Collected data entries
/-- `su2Mean.E` is measurable in every arity — the hypothesis `hE` of `FiniteEpsData.avgMeasurable_of_blockAvg`. [folklore] -/
theorem measurable_su2Mean_E (n : ℕ) : Measurable (fun W : Fin (n+1) → Matrix.specialUnitaryGroup (Fin 2) ℂ => su2Mean.E W) :=
  SU2Mean.measurable_mean

/-! ## 6. Consequences for finite-`ε` data block-averaged by `su2Mean` -/

namespace T4Continuum.FiniteEpsData

variable {F : T4Family}

/-- **`AvgMeasurable` WITH NO RESIDUAL HYPOTHESIS** for finite-`ε` data on `SU(2)` whose averaging maps are Bałaban's block
averaging (0.4) with the projected mean. [cite: Balaban1987RG1, (0.4) p.253] -/
theorem avgMeasurable_of_blockAvgSU2 (D : FiniteEpsData F (Matrix.specialUnitaryGroup (Fin 2) ℂ))
    (h : ∀ K j, D.av K j = BlockAveraging.blockAvg su2Mean) :
    D.AvgMeasurable :=
  D.avgMeasurable_of_blockAvg su2Mean measurable_su2Mean_E h

/-- Hence the REFLECTION-POSITIVITY and TORUS-COVARIANCE targets of rung (B)+1 HOLD, in both forms, for such data
(`T4Continuum.avg_limit_reflectionPositive_SU` + `BlockAveraging.limit_torusCovariant_of_blockAvg`); what is USED of print is the
averaging formula (0.4) (shape) and the equivariance axiom (0.6) of p. 253 — B12 Theorem 2 p. 259 is NOT used (these data are the
STUB at which (B) fails, see the apex modules). [cite: Balaban1987RG1, (0.4)/(0.6) p.253] -/
theorem limit_rp_and_cov_of_blockAvgSU2 (D : FiniteEpsData F (Matrix.specialUnitaryGroup (Fin 2) ℂ))
    (h : ∀ K j, D.av K j = BlockAveraging.blockAvg su2Mean) :
    (D.limit_reflectionPositive' ∧ D.limit_reflectionPositive) ∧ (D.limit_torusCovariant' ∧ D.limit_torusCovariant) :=
  ⟨D.avg_limit_reflectionPositive_SU (D.avgMeasurable_of_blockAvgSU2 h), D.limit_torusCovariant_of_blockAvg su2Mean h⟩

/-- And the FOUR print-faithful targets for such data follow from the EXISTENCE target alone (uniqueness from existence by
`limit_unique'_of_limit_exists'`); Theorem 2 p. 259 is NOT used. [cite: Balaban1987RG1, (0.4)/(0.6) p.253] -/
theorem four_targets_of_exists_blockAvgSU2 (D : FiniteEpsData F (Matrix.specialUnitaryGroup (Fin 2) ℂ))
    (h : ∀ K j, D.av K j = BlockAveraging.blockAvg su2Mean)
    (hex : D.ym4_torus_continuum_limit_exists') :
    D.ym4_torus_continuum_limit_exists' ∧ D.ym4_torus_continuum_limit_unique' ∧
      D.limit_reflectionPositive' ∧ D.limit_torusCovariant' :=
  ⟨hex, D.limit_unique'_of_limit_exists' hex, (D.limit_rp_and_cov_of_blockAvgSU2 h).1.1,
    (D.limit_rp_and_cov_of_blockAvgSU2 h).2.1⟩

end T4Continuum.FiniteEpsData

end Literature.MathematicalPhysics.QuantumFieldTheory.Balaban1983to89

**What you are asked to do:**
Repeat each of the records exactly as written.

**Solved exercise:**
/-- `su2Mean.E` is measurable in every arity — the hypothesis `hE` of `FiniteEpsData.avgMeasurable_of_blockAvg`. [folklore] -/
theorem measurable_su2Mean_E (n : ℕ) : Measurable (fun W : Fin (n+1) → Matrix.specialUnitaryGroup (Fin 2) ℂ => su2Mean.E W) :=
  SU2Mean.measurable_mean

/-! ## 6. Consequences for finite-`ε` data block-averaged by `su2Mean` -/

namespace T4Continuum.FiniteEpsData

variable {F : T4Family}

/-- **`AvgMeasurable` WITH NO RESIDUAL HYPOTHESIS** for finite-`ε` data on `SU(2)` whose averaging maps are Bałaban's block
averaging (0.4) with the projected mean. [cite: Balaban1987RG1, (0.4) p.253] -/
theorem avgMeasurable_of_blockAvgSU2 (D : FiniteEpsData F (Matrix.specialUnitaryGroup (Fin 2) ℂ))
    (h : ∀ K j, D.av K j = BlockAveraging.blockAvg su2Mean) :
    D.AvgMeasurable :=
  D.avgMeasurable_of_blockAvg su2Mean measurable_su2Mean_E h

/-- Hence the REFLECTION-POSITIVITY and TORUS-COVARIANCE targets of rung (B)+1 HOLD, in both forms, for such data
(`T4Continuum.avg_limit_reflectionPositive_SU` + `BlockAveraging.limit_torusCovariant_of_blockAvg`); what is USED of print is the
averaging formula (0.4) (shape) and the equivariance axiom (0.6) of p. 253 — B12 Theorem 2 p. 259 is NOT used (these data are the
STUB at which (B) fails, see the apex modules). [cite: Balaban1987RG1, (0.4)/(0.6) p.253] -/
theorem limit_rp_and_cov_of_blockAvgSU2 (D : FiniteEpsData F (Matrix.specialUnitaryGroup (Fin 2) ℂ))
    (h : ∀ K j, D.av K j = BlockAveraging.blockAvg su2Mean) :
    (D.limit_reflectionPositive' ∧ D.limit_reflectionPositive) ∧ (D.limit_torusCovariant' ∧ D.limit_torusCovariant) :=
  ⟨D.avg_limit_reflectionPositive_SU (D.avgMeasurable_of_blockAvgSU2 h), D.limit_torusCovariant_of_blockAvg su2Mean h⟩

/-- And the FOUR print-faithful targets for such data follow from the EXISTENCE target alone (uniqueness from existence by
`limit_unique'_of_limit_exists'`); Theorem 2 p. 259 is NOT used. [cite: Balaban1987RG1, (0.4)/(0.6) p.253] -/
theorem four_targets_of_exists_blockAvgSU2 (D : FiniteEpsData F (Matrix.specialUnitaryGroup (Fin 2) ℂ))
    (h : ∀ K j, D.av K j = BlockAveraging.blockAvg su2Mean)
    (hex : D.ym4_torus_continuum_limit_exists') :
    D.ym4_torus_continuum_limit_exists' ∧ D.ym4_torus_continuum_limit_unique' ∧
      D.limit_reflectionPositive' ∧ D.limit_torusCovariant' :=
  ⟨hex, D.limit_unique'_of_limit_exists' hex, (D.limit_rp_and_cov_of_blockAvgSU2 h).1.1,
    (D.limit_rp_and_cov_of_blockAvgSU2 h).2.1⟩

end T4Continuum.FiniteEpsData

end Literature.MathematicalPhysics.QuantumFieldTheory.Balaban1983to89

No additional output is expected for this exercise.